[Ecn-sane] [tsvwg] per-flow scheduling
Kyle Rose
krose at krose.org
Tue Jul 23 11:12:46 EDT 2019
On Mon, Jul 22, 2019 at 9:44 AM Bob Briscoe <ietf at bobbriscoe.net> wrote:
> Folks,
>
> As promised, I've pulled together and uploaded the main architectural
> arguments about per-flow scheduling that cause concern:
>
> Per-Flow Scheduling and the End-to-End Argum ent
> <http://bobbriscoe.net/projects/latency/per-flow_tr.pdf>
>
> It runs to 6 pages of reading. But I tried to make the time readers will
> have to spend worth it.
>
Before reading the other responses (poisoning my own thinking), I wanted to
offer my own reaction. In the discussion of figure 1, you seem to imply
that there's some obvious choice of bin packing for the flows involved, but
that can't be right. What if the dark green flow has deadlines? Why should
that be the one that gets only leftover bandwidth? I'll return to this
point in a bit.
The tl;dr summary of the paper seems to be that the L4S approach leaves the
allocation of limited bandwidth up to the endpoints, while FQ arbitrarily
enforces equality in the presence of limited bandwidth; but in reality the
bottleneck device needs to make *some* choice when there's a shortage and
flows don't respond.
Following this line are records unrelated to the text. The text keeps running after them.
/-- [folklore] `a(f,g,f′) = 0` unless `f` is based in the support box. -/
theorem aTab_eq_zero₁ (hr : r ∈ box d L) (μ : Fin d) (y : Fin d → ℤ) {f : Bond d} (h : ¬ Near L y f.2)
    (g f' : Bond d) : aTab (toSite r) L μ y f g f' = 0 := by
  rw [aTab, MjetAt_W_off ℚ hr (single_off h _)]; rfl

/-- [folklore] `a(f,g,f′) = 0` unless `g` is based in the support box. -/
theorem aTab_eq_zero₂ (hr : r ∈ box d L) (μ : Fin d) (y : Fin d → ℤ) (f : Bond d) {g : Bond d}
    (h : ¬ Near L y g.2) (f' : Bond d) : aTab (toSite r) L μ y f g f' = 0 := by
  rw [aTab, MjetAt_B_off ℚ hr _ _ (single_off h _)]; rfl

/-- [folklore] `a(f,g,f′) = 0` unless `f′` is based in the support box. -/
theorem aTab_eq_zero₃ (hr : r ∈ box d L) (μ : Fin d) (y : Fin d → ℤ) (f g : Bond d) {f' : Bond d}
    (h : ¬ Near L y f'.2) : aTab (toSite r) L μ y f g f' = 0 := by
  rw [aTab, MjetAt_V_off ℚ hr _ (single_off h _)]; rfl

/-- [folklore] `a′(f,g,f′) = 0` unless `f` is based in the support box. -/
theorem apTab_eq_zero₁ (hr : r ∈ box d L) (μ : Fin d) (y : Fin d → ℤ) {f : Bond d} (h : ¬ Near L y f.2)
    (g f' : Bond d) : apTab (toSite r) L μ y f g f' = 0 := by
  rw [apTab, MjetAt_W_off ℚ hr (single_off h _)]; rfl

/-- [folklore] `a′(f,g,f′) = 0` unless `g` is based in the support box. -/
theorem apTab_eq_zero₂ (hr : r ∈ box d L) (μ : Fin d) (y : Fin d → ℤ) (f : Bond d) {g : Bond d}
    (h : ¬ Near L y g.2) (f' : Bond d) : apTab (toSite r) L μ y f g f' = 0 := by
  rw [apTab, MjetAt_B_off ℚ hr _ _ (single_off h _)]; rfl

/-- [folklore] `a′(f,g,f′) = 0` unless `f′` is based in the support box. -/
theorem apTab_eq_zero₃ (hr : r ∈ box d L) (μ : Fin d) (y : Fin d → ℤ) (f g : Bond d) {f' : Bond d}
    (h : ¬ Near L y f'.2) : apTab (toSite r) L μ y f g f' = 0 := by
  rw [apTab, MjetAt_V_off ℚ hr _ (single_off h _)]; rfl

/-- [folklore] `t(f,f′;g) = 0` unless `f` is based in the support box. -/
theorem tTab_eq_zero₁ (hr : r ∈ box d L) (μ : Fin d) (y : Fin d → ℤ) {f : Bond d} (h : ¬ Near L y f.2)
    (f' g : Bond d) : tTab (toSite r) L μ y f f' g = 0 := by
  rw [tTab, aTab_eq_zero₁ hr μ y h, apTab_eq_zero₁ hr μ y h, aTab_eq_zero₃ hr μ y _ _ h]; ring

/-- [folklore] `t(f,f′;g) = 0` unless `f′` is based in the support box. -/
theorem tTab_eq_zero₂ (hr : r ∈ box d L) (μ : Fin d) (y : Fin d → ℤ) (f : Bond d) {f' : Bond d}
    (h : ¬ Near L y f'.2) (g : Bond d) : tTab (toSite r) L μ y f f' g = 0 := by
  rw [tTab, aTab_eq_zero₃ hr μ y _ _ h, apTab_eq_zero₃ hr μ y _ _ h, aTab_eq_zero₁ hr μ y h]; ring

/-- [folklore] `t(f,f′;g) = 0` unless `g` is based in the support box. -/
theorem tTab_eq_zero₃ (hr : r ∈ box d L) (μ : Fin d) (y : Fin d → ℤ) (f f' : Bond d) {g : Bond d}
    (h : ¬ Near L y g.2) : tTab (toSite r) L μ y f f' g = 0 := by
  rw [tTab, aTab_eq_zero₂ hr μ y _ h, apTab_eq_zero₂ hr μ y _ h, aTab_eq_zero₂ hr μ y _ h]; ring

/-- [folklore] `s(f;g,h) = 0` unless `f` is based in the support box. -/
theorem vh2Tab_eq_zero₁ (hr : r ∈ box d L) (μ : Fin d) (y : Fin d → ℤ) {f : Bond d} (h : ¬ Near L y f.2)
    (g h' : Bond d) : vh2Tab (toSite r) L μ y f g h' = 0 := by
  rw [vh2Tab, T2At_W_off ℚ hr (single_off h _)]; rfl

/-- [folklore] `s(f;g,h) = 0` unless `g` is based in the support box. -/
theorem vh2Tab_eq_zero₂ (hr : r ∈ box d L) (μ : Fin d) (y : Fin d → ℤ) (f : Bond d) {g : Bond d}
    (h : ¬ Near L y g.2) (h' : Bond d) : vh2Tab (toSite r) L μ y f g h' = 0 := by
  rw [vh2Tab, T2At_B_off ℚ hr _ (single_off h _)]; rfl

/-- [folklore] `s(f;g,h) = 0` unless `h` is based in the support box. -/
theorem vh2Tab_eq_zero₃ (hr : r ∈ box d L) (μ : Fin d) (y : Fin d → ℤ) (f g : Bond d) {h' : Bond d}
    (h : ¬ Near L y h'.2) : vh2Tab (toSite r) L μ y f g h' = 0 := by
  rw [vh2Tab, T2At_B'_off ℚ hr _ _ (single_off h _)]; rfl

/-- [folklore] `shift` commutes with `upF`. -/
theorem shift_upF {𝔸 : Type*} [Ring 𝔸] (v : Fin d → ℤ) (W : Form1 d 𝔸) : shift v (upF W) = upF (shift v W) :=
  rfl

/-- [folklore] BLOCK COVARIANCE of `a`. -/
theorem aTab_add (ρ : Fin d → ℤ) (L : ℕ) (μ : Fin d) (y t : Fin d → ℤ) (f g f' : Bond d) :
    aTab ρ L μ (y + t) (f.sh ((L : ℤ) • t)) (g.sh ((L : ℤ) • t)) (f'.sh ((L : ℤ) • t)) = aTab ρ L μ y f g f' := by
  rw [aTab, aTab, MjetAt_add, shift_single, shift_single, shift_single]

/-- [folklore] BLOCK COVARIANCE of `a′`. -/
theorem apTab_add (ρ : Fin d → ℤ) (L : ℕ) (μ : Fin d) (y t : Fin d → ℤ) (f g f' : Bond d) :
    apTab ρ L μ (y + t) (f.sh ((L : ℤ) • t)) (g.sh ((L : ℤ) • t)) (f'.sh ((L : ℤ) • t)) = apTab ρ L μ y f g f' := by
  rw [apTab, apTab, MjetAt_add, shift_single, shift_single, shift_single]

/-- [folklore] BLOCK COVARIANCE of `t`. -/
theorem tTab_add (ρ : Fin d → ℤ) (L : ℕ) (μ : Fin d) (y t : Fin d → ℤ) (f f' g : Bond d) :
    tTab ρ L μ (y + t) (f.sh ((L : ℤ) • t)) (f'.sh ((L : ℤ) • t)) (g.sh ((L : ℤ) • t)) = tTab ρ L μ y f f' g := by
  rw [tTab, tTab, aTab_add, apTab_add, aTab_add]

/-- [folklore] BLOCK COVARIANCE of `s`. -/
theorem vh2Tab_add (ρ : Fin d → ℤ) (L : ℕ) (μ : Fin d) (y t : Fin d → ℤ) (f g h : Bond d) :
    vh2Tab ρ L μ (y + t) (f.sh ((L : ℤ) • t)) (g.sh ((L : ℤ) • t)) (h.sh ((L : ℤ) • t)) = vh2Tab ρ L μ y f g h := by
  rw [vh2Tab, vh2Tab, T2At_add, shift_upF, shift_single, shift_single, shift_single]

/-! ### Finiteness: the reference-block absolute sums dominate every entry -/

/-- [folklore] The base points of node 7a's support box of the block `y = 0`, as a `Finset`. -/
def nearSet (d L : ℕ) : Finset (Fin d → ℤ) := Fintype.piFinset fun _ : Fin d => Finset.Icc (0 : ℤ) (2 * (L : ℤ) - 1)

/-- [folklore] Membership in `nearSet`. -/
theorem mem_nearSet {x : Fin d → ℤ} : x ∈ nearSet d L ↔ Near L 0 x := by
  simp only [nearSet, Fintype.mem_piFinset, Finset.mem_Icc, Near, Pi.zero_apply, mul_zero, zero_add]

/-- [folklore] The bonds based in the support box of the block `0`, as a `Finset`. -/
def bondSet (d L : ℕ) : Finset (Bond d) := Finset.univ ×ˢ nearSet d L

/-- [folklore] Membership in `bondSet`. -/
theorem mem_bondSet {f : Bond d} : f ∈ bondSet d L ↔ Near L 0 f.2 := by
  simp [bondSet, mem_nearSet]

/-- [folklore] The support box of the block `y` is the translate of that of the block `0`. -/
theorem near_zero_iff {y x : Fin d → ℤ} : Near L 0 (x + -((L : ℤ) • y)) ↔ Near L y x := by
  simp only [Near, Pi.add_apply, Pi.neg_apply, Pi.smul_apply, Pi.zero_apply, smul_eq_mul, mul_zero, zero_add]
  exact forall_congr' fun i => by constructor <;> rintro ⟨h1, h2⟩ <;> constructor <;> linarith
That requires some choice of policy.
In FQ, the chosen policy is to make sure every flow has the ability to get
low latency for itself, but in the absence of some other kind of trusted
signaling allocates an equal proportion of the available bandwidth to each
flow. ISTM this is the best you can do in an adversarial environment,
because anything else can be gamed to get a more than equal share (and
depending on how "flow" is defined, even this can be gamed by opening up
more flows; but this is not a problem unique to FQ).
In L4S, the policy is to assume one queue is well-behaved and one not, and
to use the ECT(1) codepoint as a classifier to get into one or the other.
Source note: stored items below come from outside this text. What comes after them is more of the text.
/-- `tgF ∈ FP`. [folklore] -/
theorem tgF_mem_FP : tgF ∈ FP :=
  comp_mem_FP nthLF_mem_FP (fanoutFn_mem_FP (nthF_mem_FP 3) (fanoutFn_mem_FP opF_mem_FP wsF_mem_FP))
/-- `utgF ∈ FP`. [folklore] -/
theorem utgF_mem_FP : utgF ∈ FP := comp_mem_FP binToUnaryFn_mem_FP (fanoutFn_mem_FP (nthF_mem_FP 3) tgF_mem_FP)
/-- `wtgT ∈ FP`. [folklore] -/
theorem wtgT_mem_FP : wtgT ∈ FP := bitT_mem_FP (comp_mem_FP bitAtFn_mem_FP (fanoutFn_mem_FP utgF_mem_FP (nthF_mem_FP 3)))
/-- `oR ∈ FP`. [folklore] -/
theorem oR_mem_FP : oR ∈ FP :=
  mk6_mem_FP (nthF_mem_FP 0) e'F_mem_FP co'F_mem_FP (setF_mem_FP utgF_mem_FP (xorT_mem_FP wtgT_mem_FP cT_mem_FP))
    (addPh_mem_FP 0) vT_mem_FP
/-- **`roundO ∈ FP`.** [cite: AroraBarak2009, §1.3] -/
theorem roundO_mem_FP : roundO ∈ FP := iteFn_mem_FP tagT_mem_FP oR_mem_FP roundF_mem_FP

/-- Value of `wtgT`. [folklore] -/
theorem wtgT_apply (z : List Bool) : wtgT z = [headBit (bitAtFn (boolPair (utgF z) (wF z)))] := by simp [wtgT]

/-- `roundO` as a case distinction on the tag bit. [folklore] -/
theorem roundO_eq (z : List Bool) : roundO z = if headBit (gF z) = true then oR z else roundF z := by
  rw [roundO, iteFn_apply (show tagT z = [headBit (gF z)] by simp [tagT])]

/-- Growth of the oracle round: `≤ 30`. [folklore] -/
theorem length_oR_le (z : List Bool) : (oR z).length ≤ z.length + roundGrowth := by
  have hf := length_fields_le z
  have h1 := length_setF_le utgF (xorT wtgT cT) z (by
    rw [xorT_apply (wtgT_apply z) (show cT z = [headBit (coF z)] by simp [cT])]; simp)
  have h2 := length_addPh_le 0 z
  have h3 : (vT z).length = 1 := by rw [vT_apply]; simp
  have he : (e'F z).length ≤ (eF z).length := by
    have := length_fstF_sndF_le (eF z); simp only [e'F, Function.comp_apply]; omega
  have hc : (co'F z).length ≤ (coF z).length := by simp [co'F]
  rw [oR, mk6_apply, length_rec6]
  simp only [roundGrowth]
  omega

/-- **Constant growth**: `|roundO z| ≤ |z| + 30`. [folklore] -/
theorem length_roundO_le (z : List Bool) : (roundO z).length ≤ z.length + roundGrowth := by
  rw [roundO_eq]; split_ifs; exacts [length_oR_le z, length_roundF_le z]

/-- **The first field is kept.** [folklore] -/
theorem fstF_roundO (z : List Bool) : fstF (roundO z) = fstF z := by
  rw [roundO_eq]; split_ifs
  · simp [oR, Brick.nthF_zero]
  · exact fstF_roundF z

/-! ### One round on a record -/

section RoundSpec

variable (d : List Bool) (l : List (List Bool)) (co : List Bool) (w : QReg N) (ph v : List Bool)

/-- The tag bit read off a record whose next code starts with `b`. [folklore] -/
theorem headBit_gF_rec6 (b : Bool) (rest : List Bool) (E' cw wl : List Bool) :
    headBit (gF (rec6 d (boolPair (b :: rest) E') cw wl ph v)) = b := by
  simp [gF, nthF]

/-- The round on a record whose next gate code is an oracle code `1 ⟨bin k, ⟨ar, wires of e⟩⟩`:
the parsed pieces. [folklore] -/
theorem piecesO_rec6 (k : ℕ) (e : Fin (k + 1) ↪ Fin N) (ar : List Bool) (φ : ℕ) (vb : Bool) :
    let z := rec6 d (encList ((true :: boolPair (encodeNat k) (boolPair ar
      (encList (List.ofFn fun i : Fin (k + 1) => encodeNat ((e i : Fin N) : ℕ))))) :: l)) co (List.ofFn w) (ones φ) [vb]
    headBit (gF z) = true ∧ e'F z = encList l ∧ co'F z = co.tail ∧ cT z = [headBit co] ∧
      utgF z = ones (e (Fin.last k)) ∧ wtgT z = [w (e (Fin.last k))] ∧
      dF z = d ∧ wF z = List.ofFn w ∧ phF z = ones φ ∧ vF z = [vb] := by
  intro z
  have hE : eF z = boolPair (true :: boolPair (encodeNat k) (boolPair ar
      (encList (List.ofFn fun i : Fin (k + 1) => encodeNat ((e i : Fin N) : ℕ))))) (encList l) := by
    simp [z, nthF, encList_cons]
  have hco : coF z = co := by simp [z, nthF]
  have hw : wF z = List.ofFn w := by simp [z, nthF]
  have hop : opF z = encodeNat k := by simp [opF, gtF, gF, hE]
  have hws : wsF z = encList (List.ofFn fun i : Fin (k + 1) => encodeNat ((e i : Fin N) : ℕ)) := by
    simp [wsF, gtF, gF, hE]
  have hk : k + 1 ≤ N := by simpa using Fintype.card_le_of_embedding e
  have htg : tgF z = encodeNat (e (Fin.last k)) := by
    simp only [tgF, Function.comp_apply, fanoutFn_apply, hw, hop, hws]
    rw [nthLF_apply _ (by simp; omega), List.getD_eq_getElem _ _ (by simp), List.getElem_ofFn]
    rfl
  have hut : utgF z = ones (e (Fin.last k)) := by
    simp only [utgF, Function.comp_apply, fanoutFn_apply, hw, htg]
    exact binToUnaryFn_label w _
  refine ⟨by simp [gF, hE], by simp [e'F, hE], by simp [co'F, hco], by simp [cT, hco], hut, ?_,
    by simp [z, Brick.nthF_zero], hw, by simp [z, nthF], by simp [z, sndPow]⟩
  rw [wtgT_apply, hut, hw, bitAtFn_label]
  simp [headBit]

/-- **One round on an oracle gate.** [cite: AaronsonAmbainis2014, proof of Thm. 23 (p. 14)] -/
theorem roundO_rec_oracle (k : ℕ) (e : Fin (k + 1) ↪ Fin N) (φ : ℕ) (vb : Bool) :
    roundO (rec6 d (encList ((QGate.oracle k e : QGate cliffordT N).encode :: l)) co (List.ofFn w) (ones φ) [vb]) =
      rec6 d (encList l) co.tail
        (List.ofFn (Function.update w (e (Fin.last k)) (w (e (Fin.last k)) ^^ headBit co))) (ones (φ % 8)) [vb] := by
  rw [encode_oracle]
  obtain ⟨htag, he', hco', hcT, hut, hwt, hd, hw, hph, hv⟩ := piecesO_rec6 d l co w k e (ones (k + 1)) φ vb
  set z := rec6 d (encList ((true :: boolPair (encodeNat k) (boolPair (ones (k + 1))
      (encList (List.ofFn fun i : Fin (k + 1) => encodeNat ((e i : Fin N) : ℕ))))) :: l)) co (List.ofFn w) (ones φ) [vb]
    with hz
  have h1 : setF utgF (xorT wtgT cT) z = List.ofFn (Function.update w (e (Fin.last k)) (w (e (Fin.last k)) ^^ headBit co)) := by
    rw [setF_apply, hut, xorT_apply hwt hcT, hw]
    simpa using set_label w (e (Fin.last k)) (w (e (Fin.last k)) ^^ headBit co)
  have h2 : addPh 0 z = ones (φ % 8) := by rw [addPh_apply, hph, length_ones, Nat.add_zero]
  have h3 : vT z = [vb] := by rw [vT_apply, hv]; cases vb <;> simp
  rw [roundO_eq, if_pos htag, oR, mk6_apply, hd, he', hco', h1, h2, h3]

/-- **One round is one guessed step.** On the record of a walk whose next gate is `g` (any gate,
oracle gates included), `roundO` computes `ADH.tStepO g` on the coin read off the coins. [cite: AaronsonAmbainis2014, proof of Thm. 23 (p. 14)] [cite: AdlemanDeMarraisHuang1997, §6 Lemma 6.10 (proof, step 3)] -/
theorem roundO_rec (g : QGate cliffordT N) (φ : ℕ) (vb : Bool) :
    roundO (rec6 d (encList (g.encode :: l)) co (List.ofFn w) (ones φ) [vb]) =
      rec6 d (encList l) co.tail (List.ofFn (tStepO g (headBit co) (w, φ, vb)).1)
        (ones (tStepO g (headBit co) (w, φ, vb)).2.1) [(tStepO g (headBit co) (w, φ, vb)).2.2] := by
  cases g with
  | oracle k e => exact roundO_rec_oracle d l co w k e φ vb
  | gate op e =>
    have htag : headBit (gF (rec6 d (encList ((QGate.gate op e : QGate cliffordT N).encode :: l)) co (List.ofFn w)
        (ones φ) [vb])) = false := by
      rw [encList_cons]
      cases op <;> simp [gF, nthF, QGate.encode]
    rw [roundO_eq, if_neg (by rw [htag]; decide)]
    exact roundF_rec d l co w (.gate op e) trivial φ vb

end RoundSpec

/-! ### Walks on a record -/

/-- A record with no gate ahead is fixed by the round. [folklore] -/
theorem roundO_idle (d co wl ph v : List Bool) : roundO (rec6 d [] co wl ph v) = rec6 d [] co wl ph v := by
  have htag : headBit (gF (rec6 d [] co wl ph v)) = false := by simp [gF, nthF]
  rw [roundO_eq, if_neg (by rw [htag]; decide)]
  exact roundF_idle d co wl ph v

/-- **Enough rounds walk the whole gate list** (`ADH.tRunO`), consuming one coin per gate, and then
idle. [cite: AaronsonAmbainis2014, proof of Thm. 23 (p. 14)] [cite: AdlemanDeMarraisHuang1997, §6 Lemma 6.10 (proof, step 3)] -/
theorem iterate_roundO (d : List Bool) (gs : List (QGate cliffordT N)) :
    ∀ (n : ℕ) (co : List Bool) (s : TState N), gs.length ≤ n →
    roundO^[n] (rec6 d (encList (gs.map QGate.encode)) co (List.ofFn s.1) (ones s.2.1) [s.2.2]) =
      rec6 d [] (co.drop gs.length) (List.ofFn (tRunO gs co s).1) (ones (tRunO gs co s).2.1) [(tRunO gs co s).2.2] := by
  induction gs with
  | nil =>
    intro n co s _
    simp only [List.map_nil, encList_nil, List.length_nil, List.drop_zero, tRunO]
    exact Function.iterate_fixed (roundO_idle d co _ _ _) n
  | cons g gs ih =>
    intro n co s hn
    rw [List.length_cons] at hn
    obtain ⟨n, rfl⟩ : ∃ n', n = n' + 1 := Nat.exists_eq_add_one.2 (by omega)
    obtain ⟨w, φ, vb⟩ := s
    rw [Function.iterate_succ_apply, List.map_cons, roundO_rec d (gs.map QGate.encode) co w g φ vb,
      ih n co.tail _ (by omega)]
    simp [tRunO, List.drop_tail]

/-- **A prefix of the walk**: `t ≤ μ` rounds walk the first `t` gates and leave the codes of the
remaining gates ahead. [folklore] -/
theorem iterate_roundO_prefix (d : List Bool) :
    ∀ (t : ℕ) (gs : List (QGate cliffordT N)) (co : List Bool) (s : TState N), t ≤ gs.length →
    roundO^[t] (rec6 d (encList (gs.map QGate.encode)) co (List.ofFn s.1) (ones s.2.1) [s.2.2]) =
      rec6 d (encList ((gs.drop t).map QGate.encode)) (co.drop t) (List.ofFn (tRunO (gs.take t) co s).1)
        (ones (tRunO (gs.take t) co s).2.1) [(tRunO (gs.take t) co s).2.2]
  | 0, gs, co, s, _ => by simp [tRunO]
  | t + 1, [], co, s, h => by simp at h
  | t + 1, g :: gs, co, s, h => by
    obtain ⟨w, φ, vb⟩ := s
    rw [Function.iterate_succ_apply, List.map_cons, roundO_rec d (gs.map QGate.encode) co w g φ vb,
      iterate_roundO_prefix d t gs co.tail _ (by simpa using h)]
    simp [tRunO, List.drop_tail]

/-! ### The walks as `FP` string functions -/

section Walks

variable (F : QCircuitFamily cliffordT)

/-- **All rounds**: `|d|` rounds of `roundO`. [cite: AroraBarak2009, §1.4.1 (clocked loops)] -/
def passO : List Bool → List Bool := fun r => roundO^[(X : Polynomial ℕ).eval (fstF r).length] r

/-- `passO ∈ FP`. [cite: AroraBarak2009, §1.3, §1.4.1] -/
theorem passO_mem_FP : passO ∈ FP :=
  iterate_mem_FP_of_growth roundO_mem_FP roundGrowth fstF_roundO
    (fun w => (length_roundO_le w).trans (by nlinarith [Nat.zero_le (boolUnpair w).1.length])) X

/-- `passO` on a record: `|d|` rounds. [folklore] -/
theorem passO_rec6 (d E co wl ph v : List Bool) : passO (rec6 d E co wl ph v) = roundO^[d.length] (rec6 d E co wl ph v) := by
  simp [passO, fstF]

/-- **The final record** of the guessed walk on `⟨x, co⟩`. [cite: AaronsonAmbainis2014, proof of Thm. 23 (p. 14)] -/
def finalO : List Bool → List Bool := passO ∘ rec1F F

/-- `finalO ∈ FP` for a uniform family. [cite: AroraBarak2009, §1.3, §6.2] -/
theorem finalO_mem_FP (hU : F.IsUniform) : finalO F ∈ FP := comp_mem_FP passO_mem_FP (rec1F_mem_FP F hU)

/-- **The final record holds the guessed state** `tRunO gates co (x0^m, 0, valid)`. [cite: AaronsonAmbainis2014, proof of Thm. 23 (p. 14)] -/
theorem finalO_apply (x co : List Bool) :
    finalO F (boolPair x co) =
      (let gs := (F.circ x.length).gates
       let r := tRunO gs co (w₀ F x, 0, true)
       rec6 (F.descFn x) [] (co.drop gs.length) (List.ofFn r.1) (ones r.2.1) [r.2.2]) := by
  simp only [finalO, Function.comp_apply, rec1F_boolPair, passO_rec6]
  exact iterate_roundO (F.descFn x) _ _ co (w₀ F x, 0, true) (length_gates_le_length_descFn F x)

/-- The loop record `⟨d, ⟨bin t, first walk record⟩⟩` from `⟨x, ⟨co, bin t⟩⟩`. [folklore] -/
def walkInitF : List Bool → List Bool :=
  pr (F.descFn ∘ fstF) (pr (sndF ∘ sndF)
    (mk6 (F.descFn ∘ fstF) (sndF ∘ sndF ∘ F.descFn ∘ fstF) (fstF ∘ sndF)
      (OracleCompose.concatFn ∘ pr fstF (Kannan.zerosFn ∘ fstF ∘ sndF ∘ F.descFn ∘ fstF))
      (fun _ => []) (fun _ => [true])))

/-- **The counted walk** on `⟨x, ⟨co, bin t⟩⟩`: `t` rounds of `roundO` (a counted loop over the
description as yardstick), returning the walk record. [cite: AroraBarak2009, §1.3 (bounded loops)] -/
def walkO : List Bool → List Bool := sndPow 1 ∘ loopX (roundO ∘ sndPow 1) ∘ walkInitF F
But policy choice doesn't end there: in an uncooperative or adversarial
environment, you can easily get into a situation in which the bottleneck
has to apply policy to several unresponsive flows in the supposedly
well-behaved queue. Note that this doesn't even have to involve bad actors
misclassifying on purpose: it could be two uncooperative 200 Mb VR flows
competing for 300 Mb of bandwidth. In this case, L4S falls back to classic,
which with DualQ means every flow, not just the uncooperative ones,
suffers. As a user, I don't want my small, responsive flows to suffer when
uncooperative actors decide to exceed the BBW.
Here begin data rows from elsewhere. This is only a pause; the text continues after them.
import Summits.HubbardSuperconductivity.HubbardSuperconductivity.Theorems.AnisotropyChordTransferFibre3FinXBSym

/-!
# Route `AnisotropyChord` / H0 rotor rung: FIN combined (rows `N₁` + C) certificate at `L = 15` — cell facts, part `az`

Kernel facts `xbcCellAny 15 (49/50) 20 la lb (c, bn) = true` (via the symmetric-table evaluator `xbcCellAnyW` of `…FinXBSym`: `rw [← xbcCellAnyW_eq]; decide +kernel`, zero data) for 1 λ-cells of the per-`L` cover
(`…FinXCCover.xbcCheck`; cell design: p3 g6 (g5 generator) scratch `xbc_design.py`, mirrors `xb_mirror.py`/`xc_mirror.py`); assembled in `…FinXBCFifteen`.
Prover seat `hubbard-h0-rotor-p3` g5; helper for piece A = stmt-HubbardSuperconductivity-23918 of rung 19089 (`--supports`, helper class).
WHAT THIS IS NOT: nothing here proves superconductivity in the Hubbard model (rotor TARGET as worded stays FALSE, g15 verdict); kernel facts for the FIN certificate of two hypotheses (rows `N₁`, C) of ONE conditional reduction.  Tree imports only; no sorry, no new axioms.
-/

set_option linter.dupNamespace false

namespace Summit.HubbardSuperconductivity.HubbardSuperconductivity.Theorems.AnisotropyChord.Transfer.Fibre3

namespace FinXB

set_option maxHeartbeats 4000000 in
/-- kernel fact: cell 65 at `L = 15` (certified, c = (11/20 : ℚ), b = 13/20). [folklore] -/
theorem xbc15_65 : xbcCellAny 15 (49/50 : ℚ) 20 1225785280977589 1256429913002029 ((11/20 : ℚ), (13 : ℕ)) = true := by
  rw [← xbcCellAnyW_eq]
  decide +kernel

end FinXB

end Summit.HubbardSuperconductivity.HubbardSuperconductivity.Theorems.AnisotropyChord.Transfer.Fibre3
Getting back to figure 1, how do you choose the right allocation? With the
proposed use of ECT(1) as classifier, you have exactly one bit available to
decide which queue, and therefore which policy, applies to a flow. Should
all the classic flows get assigned whatever is left after the L4S flows are
allocated bandwidth? That hardly seems fair to classic flows. But let's say
this policy is implemented. It then escapes me how this is any different
from the trust problems facing end-to-end DSCP/QoS: why wouldn't everyone
just classify their classic flows as L4S, forcing everything to be treated
as classic and getting access to a (greater) share of the overall BBW? Then
we're left both with a spent ECT(1) codepoint and a need for FQ or some
other queuing policy to arbitrate between flows, without any bits with
which to implement the high-fidelity congestion signal required to achieve
low latency without getting squeezed out.
The bottom line is that I see no way to escape the necessity of something
FQ-like at bottlenecks outside of the sender's trust domain. If FQ can't be
done in backbone-grade hardware, then the only real answer is pipes in the
core big enough to force the bottleneck to live somewhere closer to the
edge, where FQ does scale.
Note that, in a perfect world, FQ wouldn't trigger at all because there
would always be enough bandwidth for everything users wanted to do, but in
the real world it seems like the best you can possibly do in the absence of
trusted information about how to prioritize traffic. IMO, best to think of
FQ as a last-ditch measure indicating to the operator that they're gonna
need a bigger pipe than as a steady-state bandwidth allocator.